/-- **(M) ⇒ (Rate)** at ANY positive stair function: with `C' := C + 1`, since `F(h) ≥ m ≥ e^{-C/U²}` and
`F(h₂) ≤ B_d ≤ e^{1/U²}` for small `U`. Hence (Rate) carries the whole content of (M): the split (Top)|(Rate) is a
costume at every stair, in particular at the sourced-BGM stair `h₂ = e^{-a/U}`. [cite: KomaTasaki1994, §1] -/
theorem RateOn_of_MOn (S : Set (ℝ × ℝ)) (h₂ : ℝ → ℝ) (hpos : ∀ U μ : ℝ, (U, μ) ∈ S → 0 < h₂ U) :
    MOn S → RateOn S h₂ := by
  rintro ⟨U₀, C, hU₀, hC, hM⟩
  -- `U₁`: below it, `B_d · e^{-1/U²} ≤ 1`
  set U₁ : ℝ := 1 / Real.sqrt (max Bd 1) with hU₁def
  have hmax : 1 ≤ max Bd 1 := le_max_right _ _
  have hsqrt : 0 < Real.sqrt (max Bd 1) := Real.sqrt_pos.2 (by linarith)
  have hU₁ : 0 < U₁ := by rw [hU₁def]; positivity
  refine ⟨min U₀ U₁, C + 1, lt_min hU₀ hU₁, by linarith, fun U hU μ hS h hh => ?_⟩
  have hUpos : 0 < U := hU.1
  have hUU₀ : U < U₀ := lt_of_lt_of_le hU.2 (min_le_left _ _)
  have hUU₁ : U < U₁ := lt_of_lt_of_le hU.2 (min_le_right _ _)
  have hm : Real.exp (-C / U ^ 2) ≤ dWaveOrderParameter U μ := hM U ⟨hUpos, hUU₀⟩ μ hS
  have hFh : dWaveOrderParameter U μ ≤ F U μ h := dWaveOrderParameter_le_liminf U μ hh.1
  have hFtop : F U μ (h₂ U) ≤ Bd := F_le_Bd U μ (hpos U μ hS).le
  -- `B_d ≤ 1/U² ≤ e^{1/U²}`
  have hU2 : U ^ 2 ≤ 1 / max Bd 1 := by
    have hlt : U < 1 / Real.sqrt (max Bd 1) := by rw [hU₁def] at hUU₁; exact hUU₁
    have h1 : U * Real.sqrt (max Bd 1) < 1 := by
      rwa [lt_div_iff₀ hsqrt] at hlt
    have h2 : (U * Real.sqrt (max Bd 1)) ^ 2 ≤ 1 := by
      have h0 : 0 ≤ U * Real.sqrt (max Bd 1) := by positivity
      nlinarith
    rw [mul_pow, Real.sq_sqrt (by linarith)] at h2
    rw [le_div_iff₀ (by linarith)]
    linarith
  have hBU : Bd * U ^ 2 ≤ 1 := by
    calc Bd * U ^ 2 ≤ max Bd 1 * U ^ 2 := mul_le_mul_of_nonneg_right (le_max_left _ _) (by positivity)
      _ ≤ max Bd 1 * (1 / max Bd 1) := mul_le_mul_of_nonneg_left hU2 (by linarith)
      _ = 1 := by field_simp
  have hexp1 : Bd * Real.exp (-1 / U ^ 2) ≤ 1 := by
    have hx : 0 < 1 / U ^ 2 := by positivity
    have h1 : 1 / U ^ 2 ≤ Real.exp (1 / U ^ 2) := by linarith [Real.add_one_le_exp (1 / U ^ 2)]
    have h2 : Real.exp (-1 / U ^ 2) ≤ U ^ 2 := by
      rw [show (-1 : ℝ) / U ^ 2 = -(1 / U ^ 2) by ring, Real.exp_neg]
      calc (Real.exp (1 / U ^ 2))⁻¹ ≤ (1 / U ^ 2)⁻¹ := inv_anti₀ hx h1
        _ = U ^ 2 := by rw [one_div, inv_inv]
    calc Bd * Real.exp (-1 / U ^ 2) ≤ Bd * U ^ 2 := mul_le_mul_of_nonneg_left h2 Bd_nonneg
      _ ≤ 1 := hBU
  have hsplit : Real.exp (-(C + 1) / U ^ 2) = Real.exp (-C / U ^ 2) * Real.exp (-1 / U ^ 2) := by
    rw [← Real.exp_add]; congr 1; ring
  have hF0 : 0 ≤ F U μ (h₂ U) := liminf_dWaveSourceDensity_nonneg U μ (hpos U μ hS).le
  calc Real.exp (-(C + 1) / U ^ 2) * F U μ (h₂ U)
      = Real.exp (-C / U ^ 2) * (Real.exp (-1 / U ^ 2) * F U μ (h₂ U)) := by rw [hsplit]; ring
    _ ≤ Real.exp (-C / U ^ 2) * 1 := by
        apply mul_le_mul_of_nonneg_left _ (Real.exp_pos _).le
        calc Real.exp (-1 / U ^ 2) * F U μ (h₂ U) ≤ Real.exp (-1 / U ^ 2) * Bd :=
              mul_le_mul_of_nonneg_left hFtop (Real.exp_pos _).le
          _ = Bd * Real.exp (-1 / U ^ 2) := mul_comm _ _
          _ ≤ 1 := hexp1
    _ = Real.exp (-C / U ^ 2) := mul_one _
    _ ≤ F U μ h := hm.trans hFh

/-! ## §2 The weakest sufficient equation-of-state leaf (D_val) of the typed crux -/

/-- (Kpt) — child 1 of the split (byte-identical with the sibling's). -/
def Kpt : Prop :=
  ∃ δ₀ ∈ Set.Icc (3/10 : ℝ) (12/25), ∃ γ U₁ : ℝ, 0 < γ ∧ 0 < U₁ ∧ ∀ U ∈ Set.Ioo (0:ℝ) U₁,
    ∀ χ : D4Irrep, χ ≠ D4Irrep.B1g →
      channelInf (squareDispersion 1 0) (chemicalPotentialOfDensity (squareDispersion 1 0) (1 - δ₀)) U D4Irrep.B1g
          + γ * U ^ 2 ≤
        channelInf (squareDispersion 1 0) (chemicalPotentialOfDensity (squareDispersion 1 0) (1 - δ₀)) U χ

/-- (M) — child 2 of the split (byte-identical with the registered stub). -/
def M : Prop :=
  ∀ μ₁ μ₂ γ U₁ : ℝ, -2 ≤ μ₁ → μ₁ < μ₂ → μ₂ ≤ -(3:ℝ) / 10 → 0 < γ → 0 < U₁ →
    (∀ U ∈ Set.Ioo (0:ℝ) U₁, ∀ μ ∈ Set.Icc μ₁ μ₂, ∀ χ : D4Irrep, χ ≠ D4Irrep.B1g →
      channelInf (squareDispersion 1 0) μ U D4Irrep.B1g + γ * U ^ 2 ≤ channelInf (squareDispersion 1 0) μ U χ) →
    ∃ U₀ C : ℝ, 0 < U₀ ∧ 0 < C ∧ ∀ U ∈ Set.Ioo (0:ℝ) U₀, ∀ μ ∈ Set.Icc (μ₁ + U / 2) μ₂,
      Real.exp (-C / U ^ 2) ≤ dWaveOrderParameter U μ

/-- (D) — child 3 of the split (the registered stub `stub_noDensityJumpOnLevelWindows`). -/
def D : Prop :=
  ∀ μ₁ μ₂ : ℝ, -2 ≤ μ₁ → μ₁ < μ₂ → μ₂ ≤ -(3:ℝ) / 10 → ∃ U_J : ℝ, 0 < U_J ∧ ∀ U ∈ Set.Ioo (0:ℝ) U_J,
    ∀ ν ∈ Set.Icc μ₁ μ₂, ∀ ε > 0, ∃ h > 0, ∃ᶠ L : ℕ in atTop,
      ((hubbardTorusWith 2 (L + 1) 1 U (ν + h)).groundStateFunctional totalNumber).re / ((L + 1 : ℕ) : ℝ) ^ 2 -
        ((hubbardTorusWith 2 (L + 1) 1 U (ν - h)).groundStateFunctional totalNumber).re / ((L + 1 : ℕ) : ℝ) ^ 2 ≤ ε

/-- (D_val) — the WEAKEST equation-of-state statement the typed composition consumes: every level window
`[μ₁, μ₂] ⊂ [-2, -3/10]` carries ONE doping `δ` with `1 - δ` between the free fillings of its ends, attained
`U`-uniformly — for every small `U` some operator level `μ(U) ∈ [μ₁ + U/2, μ₂]` has grand-canonical tracial ground-state
density `→ 1 - δ` along all side lengths. (D) ⇒ (D_val) (`Dval_of_D`); (D_val) is what a `U`-uniform `δ` literally needs. -/
def Dval : Prop :=
  ∀ μ₁ μ₂ : ℝ, -2 ≤ μ₁ → μ₁ < μ₂ → μ₂ ≤ -(3:ℝ) / 10 → ∃ δ : ℝ,
    1 - δ ∈ Set.Icc (KohnLuttinger.filling (squareDispersion 1 0) μ₁) (KohnLuttinger.filling (squareDispersion 1 0) μ₂) ∧
    ∃ U_D : ℝ, 0 < U_D ∧ ∀ U ∈ Set.Ioo (0:ℝ) U_D, ∃ μ ∈ Set.Icc (μ₁ + U / 2) μ₂,
      Tendsto (fun L : ℕ => ((hubbardTorusWith 2 (L + 1) 1 U μ).groundStateFunctional totalNumber).re /
        ((L + 1 : ℕ) : ℝ) ^ 2) atTop (𝓝 (1 - δ))

/-- The typed crux, spelled out. -/
def Crux : Prop :=
  ∃ δ ∈ Set.Ioo (0:ℝ) (1 / 2), ∃ U₀ : ℝ, 0 < U₀ ∧ ∃ C : ℝ, 0 < C ∧ ∀ U ∈ Set.Ioo (0:ℝ) U₀, ∃ μ : ℝ,
    Tendsto (fun L : ℕ => ((hubbardTorusWith 2 (L + 1) 1 U μ).groundStateFunctional totalNumber).re /
      ((L + 1 : ℕ) : ℝ) ^ 2) atTop (𝓝 (1 - δ)) ∧
    Real.exp (-C / U ^ 2) ≤ dWaveOrderParameter U μ

open Summit.HubbardSuperconductivity.HubbardSuperconductivity.Theorems in
/-- The KL level window from (Kpt), inside `[-2, -3/10]`, with its certified end fillings (landed p141740 + fillings). -/
theorem window_of_Kpt (hKpt : Kpt) :
    ∃ μ₁ μ₂ γ U₁ : ℝ, -2 ≤ μ₁ ∧ μ₁ < μ₂ ∧ μ₂ ≤ -(3:ℝ) / 10 ∧ 0 < γ ∧ 0 < U₁ ∧
      13 / 25 < KohnLuttinger.filling (squareDispersion 1 0) μ₁ ∧
      KohnLuttinger.filling (squareDispersion 1 0) μ₂ < 7 / 10 ∧
      ∀ U ∈ Set.Ioo (0:ℝ) U₁, ∀ μ ∈ Set.Icc μ₁ μ₂, ∀ χ : D4Irrep, χ ≠ D4Irrep.B1g →
        channelInf (squareDispersion 1 0) μ U D4Irrep.B1g + γ * U ^ 2 ≤ channelInf (squareDispersion 1 0) μ U χ := by
  obtain ⟨μ₁, μ₂, γ, U₁, _h4, h12, _h0, hγ, hU₁, hn₁, hn₂, hK⟩ := stub_klLeadingMuWindowOfPoint hKpt
  have hμ₁ : -2 ≤ μ₁ := by
    by_contra hlt
    have hlt : μ₁ < -2 := not_le.mp hlt
    have := monotone_filling hlt.le
    linarith [filling_neg_two_le_half']
  have hμ₂ : μ₂ ≤ -(3:ℝ) / 10 := by
    by_contra hlt
    have hlt : -(3:ℝ) / 10 < μ₂ := not_le.mp hlt
    have := monotone_filling hlt.le
    linarith [stub_fillingAtNegThreeTenths]
  exact ⟨μ₁, μ₂, γ, U₁, hμ₁, h12, hμ₂, hγ, hU₁, hn₁, hn₂, hK⟩

/-- **(Kpt) ∧ (M) ∧ (D_val) ⇒ typed crux** — a dozen lines, no equation-of-state machinery: (D_val) IS what the
`U`-uniform `δ` consumes (`δ < 12/25 < 1/2` and `δ > 3/10 > 0` from the certified end fillings). [cite: KomaTasaki1994, §1] -/
theorem crux_of_Kpt_of_M_of_Dval (hKpt : Kpt) (hM : M) (hD : Dval) : Crux := by
  obtain ⟨μ₁, μ₂, γ, U₁, hμ₁, h12, hμ₂, hγ, hU₁, hn₁, hn₂, hK⟩ := window_of_Kpt hKpt
  obtain ⟨U₀, C, hU₀, hC, hMw⟩ := hM μ₁ μ₂ γ U₁ hμ₁ h12 hμ₂ hγ hU₁ hK
  obtain ⟨δ, hδ, U_D, hUD, hDw⟩ := hD μ₁ μ₂ hμ₁ h12 hμ₂
  refine ⟨δ, ⟨by linarith [hδ.2], by linarith [hδ.1]⟩, min U₀ U_D, lt_min hU₀ hUD, C, hC, fun U hU => ?_⟩
  obtain ⟨μ, hμ, hdens⟩ := hDw U ⟨hU.1, lt_of_lt_of_le hU.2 (min_le_right _ _)⟩
  exact ⟨μ, hdens, hMw U ⟨hU.1, lt_of_lt_of_le hU.2 (min_le_left _ _)⟩ μ hμ⟩

open Summit.HubbardSuperconductivity.HubbardSuperconductivity.Theorems in
/-- **(D) ⇒ (D_val)** — the EOS half of the registered composition (sub-window `[m, μ₂]`, step `r`, free/interacting
sandwich p148887, differentiability from no-jump, Darboux): (D) is MORE than the typed crux needs.
[cite: KomaTasaki1994, §1] -/
theorem Dval_of_D (hD : D) : Dval := by
  intro μ₁ μ₂ hμ₁ h12 hμ₂
  set m : ℝ := (μ₁ + μ₂) / 2 with hm
  have hm₁ : μ₁ < m := by rw [hm]; linarith
  have hm₂ : m < μ₂ := by rw [hm]; linarith
  obtain ⟨U_J, hUJ, hJ⟩ := hD m μ₂ (by linarith) hm₂ hμ₂
  set r : ℝ := (μ₂ - m) / 6 with hr
  have hrpos : 0 < r := by rw [hr]; linarith
  set Fl : ℝ → ℝ := KohnLuttinger.filling (squareDispersion 1 0) with hF
  have hI : ∀ x : ℝ, μ₁ ≤ x → x ≤ μ₂ → x ∈ Set.Icc (-4:ℝ) 4 := fun x h1 h2 =>
    ⟨by linarith, by linarith⟩
  have hF1 : Fl (m + r) < Fl (m + 2 * r) :=
    strictMonoOn_filling (hI _ (by linarith) (by linarith)) (hI _ (by linarith) (by linarith)) (by linarith)
  have hF2 : Fl (m + 2 * r) < Fl (μ₂ - 2 * r) :=
    strictMonoOn_filling (hI _ (by linarith) (by linarith)) (hI _ (by linarith) (by linarith)) (by linarith)
  have hF3 : Fl (μ₂ - 2 * r) < Fl (μ₂ - r) :=
    strictMonoOn_filling (hI _ (by linarith) (by linarith)) (hI _ (by linarith) (by linarith)) (by linarith)
  have hFlo : Fl μ₁ ≤ Fl (μ₂ - 2 * r) := monotone_filling (by linarith)
  have hFhi : Fl (μ₂ - 2 * r) ≤ Fl μ₂ := monotone_filling (by linarith)
  -- the doping bracket `a < b`
  set a : ℝ := 1 - Fl (μ₂ - 2 * r) with ha
  set b : ℝ := 1 - Fl (m + 2 * r) with hb
  have hab : a < b := by rw [ha, hb]; linarith
  set U_B : ℝ := r * min (Fl (m + 2 * r) - Fl (m + r)) (Fl (μ₂ - r) - Fl (μ₂ - 2 * r)) with hUB
  have hUBpos : 0 < U_B := mul_pos hrpos (lt_min (by linarith) (by linarith))
  refine ⟨a, ⟨by rw [ha]; linarith, by rw [ha]; linarith⟩, min U_J (min U_B (μ₂ - μ₁)),
    lt_min hUJ (lt_min hUBpos (by linarith)), fun U hU => ?_⟩
  have hUpos : 0 < U := hU.1
  have hUUJ : U < U_J := lt_of_lt_of_le hU.2 (min_le_left _ _)
  have hUUB : U < U_B := lt_of_lt_of_le hU.2 ((min_le_right _ _).trans (min_le_left _ _))
  have hUw : U < μ₂ - μ₁ := lt_of_lt_of_le hU.2 ((min_le_right _ _).trans (min_le_right _ _))
  set e : ℝ → ℝ := fun y : ℝ => limUnder atTop (fun L : ℕ =>
    (hubbardTorusWith 2 (L + 1) 1 U y).groundEnergy / ((L + 1 : ℕ) : ℝ) ^ 2) with he
  have hdiff : ∀ ν ∈ Set.Icc m μ₂, DifferentiableAt ℝ e ν := fun ν hν =>
    wcbcs_eos_differentiableAt_of_noDensityJump U ν (hJ U ⟨hUpos, hUUJ⟩ ν hν)
  have hlim : ∀ μ' : ℝ, Tendsto (fun L : ℕ => (hubbardTorusWith 2 (L + 1) 1 U μ').groundEnergy /
      ((L + 1 : ℕ) : ℝ) ^ 2) atTop (𝓝 (e μ')) := fun μ' => wcbcs_tendsto_gcEnergyDensity_limUnder U μ'
  have hder : ∀ μ' ∈ Set.Icc m μ₂, HasDerivAt e (deriv e μ') μ' := fun μ' hμ' => (hdiff μ' hμ').hasDerivAt
  have hmI : m ∈ Set.Icc m μ₂ := ⟨le_rfl, hm₂.le⟩
  have hμ₂I : μ₂ ∈ Set.Icc m μ₂ := ⟨hm₂.le, le_rfl⟩
  have hTm := wcbcs_tendsto_gcDensity_of_differentiableAt U m (hdiff m hmI)
  have hTμ₂ := wcbcs_tendsto_gcDensity_of_differentiableAt U μ₂ (hdiff μ₂ hμ₂I)
  obtain ⟨hBm, -⟩ := stub_gcDensitySandwichFree U m r hUpos.le hrpos
  obtain ⟨-, hBμ₂⟩ := stub_gcDensitySandwichFree U μ₂ r hUpos.le hrpos
  rw [hTm.limsup_eq] at hBm
  rw [hTμ₂.liminf_eq] at hBμ₂
  have hUr1 : U / r ≤ Fl (m + 2 * r) - Fl (m + r) := by
    rw [div_le_iff₀ hrpos]
    calc U ≤ U_B := hUUB.le
      _ ≤ r * (Fl (m + 2 * r) - Fl (m + r)) := by
          rw [hUB]; exact mul_le_mul_of_nonneg_left (min_le_left _ _) hrpos.le
      _ = (Fl (m + 2 * r) - Fl (m + r)) * r := by ring
  have hUr2 : U / r ≤ Fl (μ₂ - r) - Fl (μ₂ - 2 * r) := by
    rw [div_le_iff₀ hrpos]
    calc U ≤ U_B := hUUB.le
      _ ≤ r * (Fl (μ₂ - r) - Fl (μ₂ - 2 * r)) := by
          rw [hUB]; exact mul_le_mul_of_nonneg_left (min_le_right _ _) hrpos.le
      _ = (Fl (μ₂ - r) - Fl (μ₂ - 2 * r)) * r := by ring
  have h₁ : -deriv e m ≤ 1 - b := by
    have : 1 - b = Fl (m + 2 * r) := by rw [hb]; ring
    rw [this]; linarith
  have h₂ : 1 - a ≤ -deriv e μ₂ := by
    have : 1 - a = Fl (μ₂ - 2 * r) := by rw [ha]; ring
    rw [this]; linarith
  obtain ⟨μ, hμ, hdens⟩ := exists_tendsto_gcDensity_of_regularWindow 1 U hm₂.le hlim hder h₁ h₂
    (δ := a) ⟨le_rfl, hab.le⟩
  exact ⟨μ, ⟨by rw [hm] at hμ; linarith [hμ.1], hμ.2⟩, hdens⟩

/-- **(Kpt) ∧ (M) ∧ (D) ⇒ typed crux**, recovered through (D_val) (same content as the split glue
`Theorems.wcbcsBcsConstruction_of_subs` attached on stmt-2010). [cite: KomaTasaki1994, §1] -/
theorem crux_of_Kpt_of_M_of_D (hKpt : Kpt) (hM : M) (hD : D) : Crux :=
  crux_of_Kpt_of_M_of_Dval hKpt hM (Dval_of_D hD)

end Summit.HubbardSuperconductivity.HubbardSuperconductivity.Cruxes.WcbcsBcsConstruction.StrategyCensusS1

_ _ _ _ _ _ _

== EXERCISE INSTRUCTIONS ==
Transcribe the records above from the line holding "have hUUB : U" down to the line holding "obtain ⟨hBm, -⟩", inclusive, without adding anything.

== OUTPUT FOR THIS EXERCISE ==
  have hUUB : U < U_B := lt_of_lt_of_le hU.2 ((min_le_right _ _).trans (min_le_left _ _))
  have hUw : U < μ₂ - μ₁ := lt_of_lt_of_le hU.2 ((min_le_right _ _).trans (min_le_right _ _))
  set e : ℝ → ℝ := fun y : ℝ => limUnder atTop (fun L : ℕ =>
    (hubbardTorusWith 2 (L + 1) 1 U y).groundEnergy / ((L + 1 : ℕ) : ℝ) ^ 2) with he
  have hdiff : ∀ ν ∈ Set.Icc m μ₂, DifferentiableAt ℝ e ν := fun ν hν =>
    wcbcs_eos_differentiableAt_of_noDensityJump U ν (hJ U ⟨hUpos, hUUJ⟩ ν hν)
  have hlim : ∀ μ' : ℝ, Tendsto (fun L : ℕ => (hubbardTorusWith 2 (L + 1) 1 U μ').groundEnergy /
      ((L + 1 : ℕ) : ℝ) ^ 2) atTop (𝓝 (e μ')) := fun μ' => wcbcs_tendsto_gcEnergyDensity_limUnder U μ'
  have hder : ∀ μ' ∈ Set.Icc m μ₂, HasDerivAt e (deriv e μ') μ' := fun μ' hμ' => (hdiff μ' hμ').hasDerivAt
  have hmI : m ∈ Set.Icc m μ₂ := ⟨le_rfl, hm₂.le⟩
  have hμ₂I : μ₂ ∈ Set.Icc m μ₂ := ⟨hm₂.le, le_rfl⟩
  have hTm := wcbcs_tendsto_gcDensity_of_differentiableAt U m (hdiff m hmI)
  have hTμ₂ := wcbcs_tendsto_gcDensity_of_differentiableAt U μ₂ (hdiff μ₂ hμ₂I)
  obtain ⟨hBm, -⟩ := stub_gcDensitySandwichFree U m r hUpos.le hrpos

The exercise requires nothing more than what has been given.